沿線の方々に心地よく長く暮らしてもらうため、利便性を追求

 今回のLIFFアプリ開発により、TOKYU POINT番号とLINEのユーザーIDの紐付けを行う仕組みも同時に構築することができた同社。今後はこの仕組みを利用することで、グループ各社が公式アカウントを開設してLIFFアプリを構築した際には、東急グループ内でお客様情報を共有することが可能になります。
よりきめ細かくお客様へのサービス・サポート提供ができるようになることで、お客様の好みや属性に応じたOne to Oneマーケティングのアプローチ手段としても期待が高まっているとのこと。グループ各社から「LINEでこんなことをやりたい」という相談が、多く持ち込まれているそうです。

 クラスメソッドが運営するレジレス店舗「Developers.IO CAFE」でのモバイルオーダーやウォークスルー購入体験も、新しい取り組みへのヒントを提供できたようです。

「グループ内でも、ウォークスルー体験を作れたら面白いよね!と盛り上がっていました。技術力に加えて、そういう面白いこともできそうだというのがクラスメソッドにプロジェクトを依頼したポイントでもあります。今後もますますクラスメソッドさんと新しい面白い取り組みを一緒にやらせていただきたいと考えています」(石井さん)

 東急グループでは、東急線沿線にお住まいの方々の生活や移動を支えていくことがますます求められていくと考えています。その際に、今回のプロジェクトで行ったLINEでTOKYU POINT会員連携を行えるLIFFアプリの開発は大きな意味を持ってきます。

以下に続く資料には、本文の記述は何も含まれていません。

/-- **Cauchy–Schwarz over the spanning clusters**: `K² ≤ N · S`, where `N = connClusterCount` is the
number of clusters with `k_C ≠ 0` (`K = Σ_{k_C ≠ 0} k_C`, `S ≥ Σ_{k_C ≠ 0} k_C²`). This replaces
`N_L ≥ K / max_C k_C` of the printed proof of Thm. 4. [cite: Aizenman1997, §4 (proof of Thm. 4)] -/
theorem connPairCount_sq_le (ω : BondConfig V) :
    connPairCount P Q ω ^ 2 ≤ (connClusterCount P Q ω : ℝ) * connQuadCount P Q ω := by
  classical
  set cc := (openGraph ω).connectedComponentMk with hcc
  set A := P ×ˢ Q with hA
  set T := P.image cc with hT
  set k : (openGraph ω).ConnectedComponent → ℝ := fun C =>
    ∑ a ∈ A, (if cc a.1 = C ∧ cc a.2 = C then (1 : ℝ) else 0) with hk
  set T' := T.filter (fun C => ∃ a ∈ A, cc a.1 = C ∧ cc a.2 = C) with hT'
  have hK : connPairCount P Q ω = ∑ C ∈ T', k C := by
    rw [connPairCount_eq_sum_clusters, hT', Finset.sum_filter_of_ne]
    intro C _ hC
    by_contra h
    exact hC (Finset.sum_eq_zero fun a ha => if_neg fun h' => h ⟨a, ha, h'⟩)
  have hS : ∑ C ∈ T', k C ^ 2 ≤ connQuadCount P Q ω := by
    rw [connQuadCount_eq_sum_clusters]
    exact Finset.sum_le_sum_of_subset_of_nonneg (Finset.filter_subset _ _) fun C _ _ => sq_nonneg _
  have hN : (connClusterCount P Q ω : ℝ) = #T' := by
    simp only [connClusterCount, hT', hT, hA, hcc]
  rw [hK, hN]
  exact (sq_sum_le_card_mul_sum_sq (s := T') (f := k)).trans
    (mul_le_mul_of_nonneg_left hS (Nat.cast_nonneg _))

/-- From `K² ≤ N S`, `K > 0`, `S ≤ M` and `r M < K²`: `r < N`. [folklore] -/
theorem lt_connClusterCount_of {ω : BondConfig V} {r M : ℝ} (hM : 0 < M) (hS : connQuadCount P Q ω ≤ M)
    (hr : r * M < connPairCount P Q ω ^ 2) : r < connClusterCount P Q ω := by
  have h := connPairCount_sq_le P Q ω
  have hN : (0 : ℝ) ≤ connClusterCount P Q ω := Nat.cast_nonneg _
  have : r * M < connClusterCount P Q ω * M := lt_of_lt_of_le hr (h.trans (mul_le_mul_of_nonneg_left hS hN))
  exact lt_of_mul_lt_mul_right this hM.le

end Counting

/-! ### The spanning clusters of `Λ_L` -/

section Spanning

variable {d : ℕ} [NeZero d]

/-- Clusters met by a pair `(x,y) ∈ P × Q` with `P ⊆ ∂Λ_-`, `Q ⊆ ∂Λ_+` are spanning clusters:
`connClusterCount P Q ω ≤ N_L(ω)`. [cite: Aizenman1997, §4 (N_L)] -/
theorem connClusterCount_le_numSpanningClusters {P Q : Finset (Site d)} {L : ℕ}
    (hP : ∀ x ∈ P, x ∈ leftFace d L) (hQ : ∀ y ∈ Q, y ∈ rightFace d L) (ω : BondConfig (Site d)) :
    (connClusterCount P Q ω : ℕ∞) ≤ numSpanningClusters d L ω := by
  classical
  unfold connClusterCount numSpanningClusters
  rw [← Set.encard_coe_eq_coe_finsetCard]
  refine Set.encard_le_encard fun C hC => ?_
  rw [Finset.mem_coe, Finset.mem_filter] at hC
  obtain ⟨-, a, ha, h1, h2⟩ := hC
  obtain ⟨hx, hy⟩ := Finset.mem_product.1 ha
  exact ⟨⟨a.1, hP _ hx, (SimpleGraph.ConnectedComponent.mem_supp_iff C a.1).2 h1⟩,
    ⟨a.2, hQ _ hy, (SimpleGraph.ConnectedComponent.mem_supp_iff C a.2).2 h2⟩⟩

/-- If `N_L(ω) ≥ r > 0` in `ℝ≥0∞` then `Λ_L` is spanned. [folklore] -/
theorem mem_bulkSpanning_of_ofReal_le {L : ℕ} {r : ℝ} (hr : 0 < r) {ω : BondConfig (Site d)}
    (h : ENNReal.ofReal r ≤ (numSpanningClusters d L ω : ℝ≥0∞)) : ω ∈ bulkSpanning d L := by
  have hne : numSpanningClusters d L ω ≠ 0 := by
    intro h0
    rw [h0] at h
    simp only [ENat.toENNReal_zero, nonpos_iff_eq_zero, ENNReal.ofReal_eq_zero] at h
    linarith
  obtain ⟨C, ⟨x, hx, hxC⟩, ⟨y, hy, hyC⟩⟩ := Set.encard_ne_zero.1 hne
  refine ⟨x, hx, y, hy, ?_⟩
  rw [SimpleGraph.ConnectedComponent.mem_supp_iff] at hxC hyC
  exact SimpleGraph.ConnectedComponent.eq.1 (hxC.trans hyC.symm)

/-- A real lower bound `r ≤ connClusterCount` transfers to `N_L` in `ℝ≥0∞`. [folklore] -/
theorem ofReal_le_numSpanningClusters {P Q : Finset (Site d)} {L : ℕ}
    (hP : ∀ x ∈ P, x ∈ leftFace d L) (hQ : ∀ y ∈ Q, y ∈ rightFace d L) {ω : BondConfig (Site d)}
    {r : ℝ} (h : r ≤ connClusterCount P Q ω) :
    ENNReal.ofReal r ≤ (numSpanningClusters d L ω : ℝ≥0∞) :=
  calc ENNReal.ofReal r ≤ ENNReal.ofReal (connClusterCount P Q ω : ℝ) := ENNReal.ofReal_le_ofReal h
    _ = ((connClusterCount P Q ω : ℕ∞) : ℝ≥0∞) := by rw [ENNReal.ofReal_natCast, ENat.toENNReal_coe]
    _ ≤ (numSpanningClusters d L ω : ℝ≥0∞) :=
        ENat.toENNReal_le.2 (connClusterCount_le_numSpanningClusters hP hQ ω)

end Spanning

/-! ### The second-moment package for `K` and `S` -/

section SecondMoment

variable {V : Type*} [Countable V] (G : SimpleGraph V) (p : unitInterval) (P Q : Finset V)

/-- `E K = Σ_{(x,y) ∈ P × Q} P_p(x ↔ y)`, the mean of `connPairCount` (Aizenman 1997, proof of
Lemma 3: `E(K) = Σ_{x∈∂Λ_-, y∈∂Λ_+} τ(x,y)`). [cite: Aizenman1997, §4 (proof of Lemma 3: E(K))] -/
def meanConnPairCount : ℝ := ∑ a ∈ P ×ˢ Q, (bondPercolation G p).real (openConn a.1 a.2)

/-- `T = Σ_{(x,y),(x',y') ∈ P × Q} τ₄(x,x',y,y')`, the mean of `connQuadCount` and the bound on
`Var K` (Aizenman 1997, proof of Lemma 3). [cite: Aizenman1997, §4 (proof of Lemma 3: Var(K))] -/
def connQuadSum : ℝ :=
  ∑ q ∈ (P ×ˢ Q) ×ˢ (P ×ˢ Q), (bondPercolation G p).real (openConn₄ q.1.1 q.2.1 q.1.2 q.2.2)

omit [Countable V] in
/-- `E K ≥ 0`. [folklore] -/
theorem meanConnPairCount_nonneg : 0 ≤ meanConnPairCount G p P Q :=
  Finset.sum_nonneg fun _ _ => measureReal_nonneg

omit [Countable V] in
/-- `T ≥ 0`. [folklore] -/
theorem connQuadSum_nonneg : 0 ≤ connQuadSum G p P Q :=
  Finset.sum_nonneg fun _ _ => measureReal_nonneg

/-- `K` is measurable. [folklore] -/
theorem measurable_connPairCount : Measurable (connPairCount P Q) :=
  Finset.measurable_sum _ fun a _ => measurable_one.indicator (measurableSet_openConn_holds a.1 a.2)

/-- `S` is measurable. [folklore] -/
theorem measurable_connQuadCount : Measurable (connQuadCount P Q) :=
  Finset.measurable_sum _ fun q _ => measurable_one.indicator (measurableSet_openConn₄ q.1.1 q.2.1 q.1.2 q.2.2)

/-- `S` is integrable. [folklore] -/
theorem integrable_connQuadCount : Integrable (connQuadCount P Q) (bondPercolation G p) := by
  have hind : ∀ q : (V × V) × (V × V),
      Integrable ((openConn₄ q.1.1 q.2.1 q.1.2 q.2.2 : Set (BondConfig V)).indicator (1 : BondConfig V → ℝ))
        (bondPercolation G p) :=
    fun q => (integrable_const 1).indicator (measurableSet_openConn₄ q.1.1 q.2.1 q.1.2 q.2.2)
  exact integrable_finsetSum _ fun q _ => hind q

/-- `K` has all moments (it is bounded by `|P × Q|`). [folklore] -/
theorem memLp_connPairCount : MemLp (connPairCount P Q) 2 (bondPercolation G p) :=
  MemLp.of_bound (measurable_connPairCount P Q).aestronglyMeasurable (#(P ×ˢ Q)) (ae_of_all _ fun ω => by
    rw [Real.norm_eq_abs, abs_of_nonneg (connPairCount_nonneg P Q ω)]
    exact connPairCount_le_card P Q ω)

/-- **`E K = Σ_{(x,y)} P_p(x ↔ y)`** (Aizenman 1997, proof of Lemma 3).
[cite: Aizenman1997, §4 (proof of Lemma 3: E(K))] -/
theorem integral_connPairCount :
    ∫ ω, connPairCount P Q ω ∂(bondPercolation G p) = meanConnPairCount G p P Q := by
  have hind : ∀ a : V × V,
      Integrable ((openConn a.1 a.2 : Set (BondConfig V)).indicator (1 : BondConfig V → ℝ)) (bondPercolation G p) :=
    fun a => (integrable_const 1).indicator (measurableSet_openConn_holds a.1 a.2)
  unfold connPairCount meanConnPairCount
  rw [integral_finsetSum _ fun a _ => hind a]
  exact Finset.sum_congr rfl fun a _ => integral_indicator_one (measurableSet_openConn_holds a.1 a.2)

/-- **`E S = T = Σ τ₄`**. [cite: Aizenman1997, §4 Lemma 2 and its proof (τ_k)] -/
theorem integral_connQuadCount :
    ∫ ω, connQuadCount P Q ω ∂(bondPercolation G p) = connQuadSum G p P Q := by
  have hind : ∀ q : (V × V) × (V × V),
      Integrable ((openConn₄ q.1.1 q.2.1 q.1.2 q.2.2 : Set (BondConfig V)).indicator (1 : BondConfig V → ℝ))
        (bondPercolation G p) :=
    fun q => (integrable_const 1).indicator (measurableSet_openConn₄ q.1.1 q.2.1 q.1.2 q.2.2)
  unfold connQuadCount connQuadSum
  rw [integral_finsetSum _ fun q _ => hind q]
  exact Finset.sum_congr rfl fun q _ => integral_indicator_one (measurableSet_openConn₄ q.1.1 q.2.1 q.1.2 q.2.2)

/-- **Second moment of `K`** (Aizenman 1997, proof of Lemma 3 with Lemma 4): `E K² = Σ P(x ↔ y, x' ↔ y') ≤
T + (E K)²`. [cite: Aizenman1997, §4 (proof of Lemma 3: Var(K)) and Lemma 4] -/
theorem integral_connPairCount_sq_le :
    ∫ ω, connPairCount P Q ω ^ 2 ∂(bondPercolation G p) ≤
      connQuadSum G p P Q + meanConnPairCount G p P Q ^ 2 := by
  unfold connQuadSum meanConnPairCount
  set μ := bondPercolation G p with hμ
  have hmeas : ∀ a : V × V, MeasurableSet (openConn a.1 a.2 : Set (BondConfig V)) :=
    fun a => measurableSet_openConn_holds a.1 a.2
  have hpt : ∀ ω, connPairCount P Q ω ^ 2 =
      ∑ a ∈ P ×ˢ Q, ∑ b ∈ P ×ˢ Q, (openConn a.1 a.2 ∩ openConn b.1 b.2 : Set (BondConfig V)).indicator 1 ω := by
    intro ω
    rw [connPairCount, sq, Finset.sum_mul_sum]
    refine Finset.sum_congr rfl fun a _ => Finset.sum_congr rfl fun b _ => ?_
    rw [Set.inter_indicator_one, Pi.mul_apply]
  have hint : ∀ a b : V × V,
      Integrable ((openConn a.1 a.2 ∩ openConn b.1 b.2 : Set (BondConfig V)).indicator (1 : BondConfig V → ℝ)) μ :=
    fun a b => (integrable_const 1).indicator ((hmeas a).inter (hmeas b))
  simp_rw [hpt]
  rw [integral_finsetSum _ fun a _ => integrable_finsetSum _ fun b _ => hint a b]
  calc ∑ a ∈ P ×ˢ Q, ∫ ω, ∑ b ∈ P ×ˢ Q, (openConn a.1 a.2 ∩ openConn b.1 b.2 : Set (BondConfig V)).indicator 1 ω ∂μ
      = ∑ a ∈ P ×ˢ Q, ∑ b ∈ P ×ˢ Q, μ.real (openConn a.1 a.2 ∩ openConn b.1 b.2) := by
        refine Finset.sum_congr rfl fun a _ => ?_
        rw [integral_finsetSum _ fun b _ => hint a b]
        exact Finset.sum_congr rfl fun b _ => integral_indicator_one ((hmeas a).inter (hmeas b))
    _ ≤ ∑ a ∈ P ×ˢ Q, ∑ b ∈ P ×ˢ Q, (μ.real (openConn₄ a.1 b.1 a.2 b.2) +
          μ.real (openConn a.1 a.2) * μ.real (openConn b.1 b.2)) :=
        Finset.sum_le_sum fun a _ => Finset.sum_le_sum fun b _ => real_openConn_inter_le G p a.1 a.2 b.1 b.2
    _ = _ := by
        rw [sq, Finset.sum_mul_sum, Finset.sum_product (s := P ×ˢ Q) (t := P ×ˢ Q), ← Finset.sum_add_distrib]
        exact Finset.sum_congr rfl fun a _ => by rw [Finset.sum_add_distrib]

/-- **`Var K ≤ T`** (Aizenman 1997, proof of Lemma 3). [cite: Aizenman1997, §4 (proof of Lemma 3: Var(K))] -/
theorem variance_connPairCount_le :
    variance (connPairCount P Q) (bondPercolation G p) ≤ connQuadSum G p P Q := by
  rw [variance_eq_sub (memLp_connPairCount G p P Q)]
  have h1 := integral_connPairCount_sq_le G p P Q
  have h2 := integral_connPairCount G p P Q
  simp only [Pi.pow_apply]
  rw [h2]
  linarith

/-- **Chebyshev** (Aizenman 1997, proof of Lemma 3: "only very seldom will `K` differ by a significant
factor from the mean"): `P(K ≤ EK/2) ≤ 4T/(EK)²`.
[cite: Aizenman1997, §4 (proof of Lemma 3: Chebyshev step)] -/
theorem real_connPairCount_le_half_le (hEK : 0 < meanConnPairCount G p P Q) :
    (bondPercolation G p).real {ω | connPairCount P Q ω ≤ meanConnPairCount G p P Q / 2} ≤
      4 * connQuadSum G p P Q / meanConnPairCount G p P Q ^ 2 := by
  set μ := bondPercolation G p with hμ
  set EK := meanConnPairCount G p P Q with hEKdef
  set T := connQuadSum G p P Q with hTdef
  have hc : 0 < EK / 2 := half_pos hEK
  have hcheb := meas_ge_le_variance_div_sq (memLp_connPairCount G p P Q) hc
  rw [integral_connPairCount] at hcheb
  have hvar := variance_connPairCount_le G p P Q
  have hsub : {ω | connPairCount P Q ω ≤ EK / 2} ⊆ {ω | EK / 2 ≤ |connPairCount P Q ω - EK|} := by
    intro ω hω
    rw [Set.mem_setOf_eq] at hω ⊢
    rw [abs_sub_comm]
    exact (le_abs_self _).trans' (by linarith)
  calc μ.real {ω | connPairCount P Q ω ≤ EK / 2} ≤ μ.real {ω | EK / 2 ≤ |connPairCount P Q ω - EK|} :=
        measureReal_mono hsub
    _ ≤ (ENNReal.ofReal (variance (connPairCount P Q) μ / (EK / 2) ^ 2)).toReal :=
        ENNReal.toReal_mono ENNReal.ofReal_ne_top hcheb
    _ = variance (connPairCount P Q) μ / (EK / 2) ^ 2 :=
        ENNReal.toReal_ofReal (div_nonneg (variance_nonneg _ _) (sq_nonneg _))
    _ ≤ T / (EK / 2) ^ 2 := div_le_div_of_nonneg_right hvar (sq_nonneg _)
    _ = 4 * T / EK ^ 2 := by
        field_simp
        ring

「東急ストアなどの生活サービス事業だけでなく、交通、不動産など、今回作った仕組みを通じて町を構成する要素をもっともっと繋げられるはずなんですね。
 東急グループ各社が提供するサービスを連携して、東急線沿線で心地よく長く暮らしていただけるような便利さを実現していきたい。我々としてはこれからも時流にあったサービスの導入に、積極的に取り組みたいと思っています」(井上さん)

 お客様にとって価値ある生活を提供していこうとする東急グループの取り組みに、これからもクラスメソッドは技術力によって支援を行なっていきます。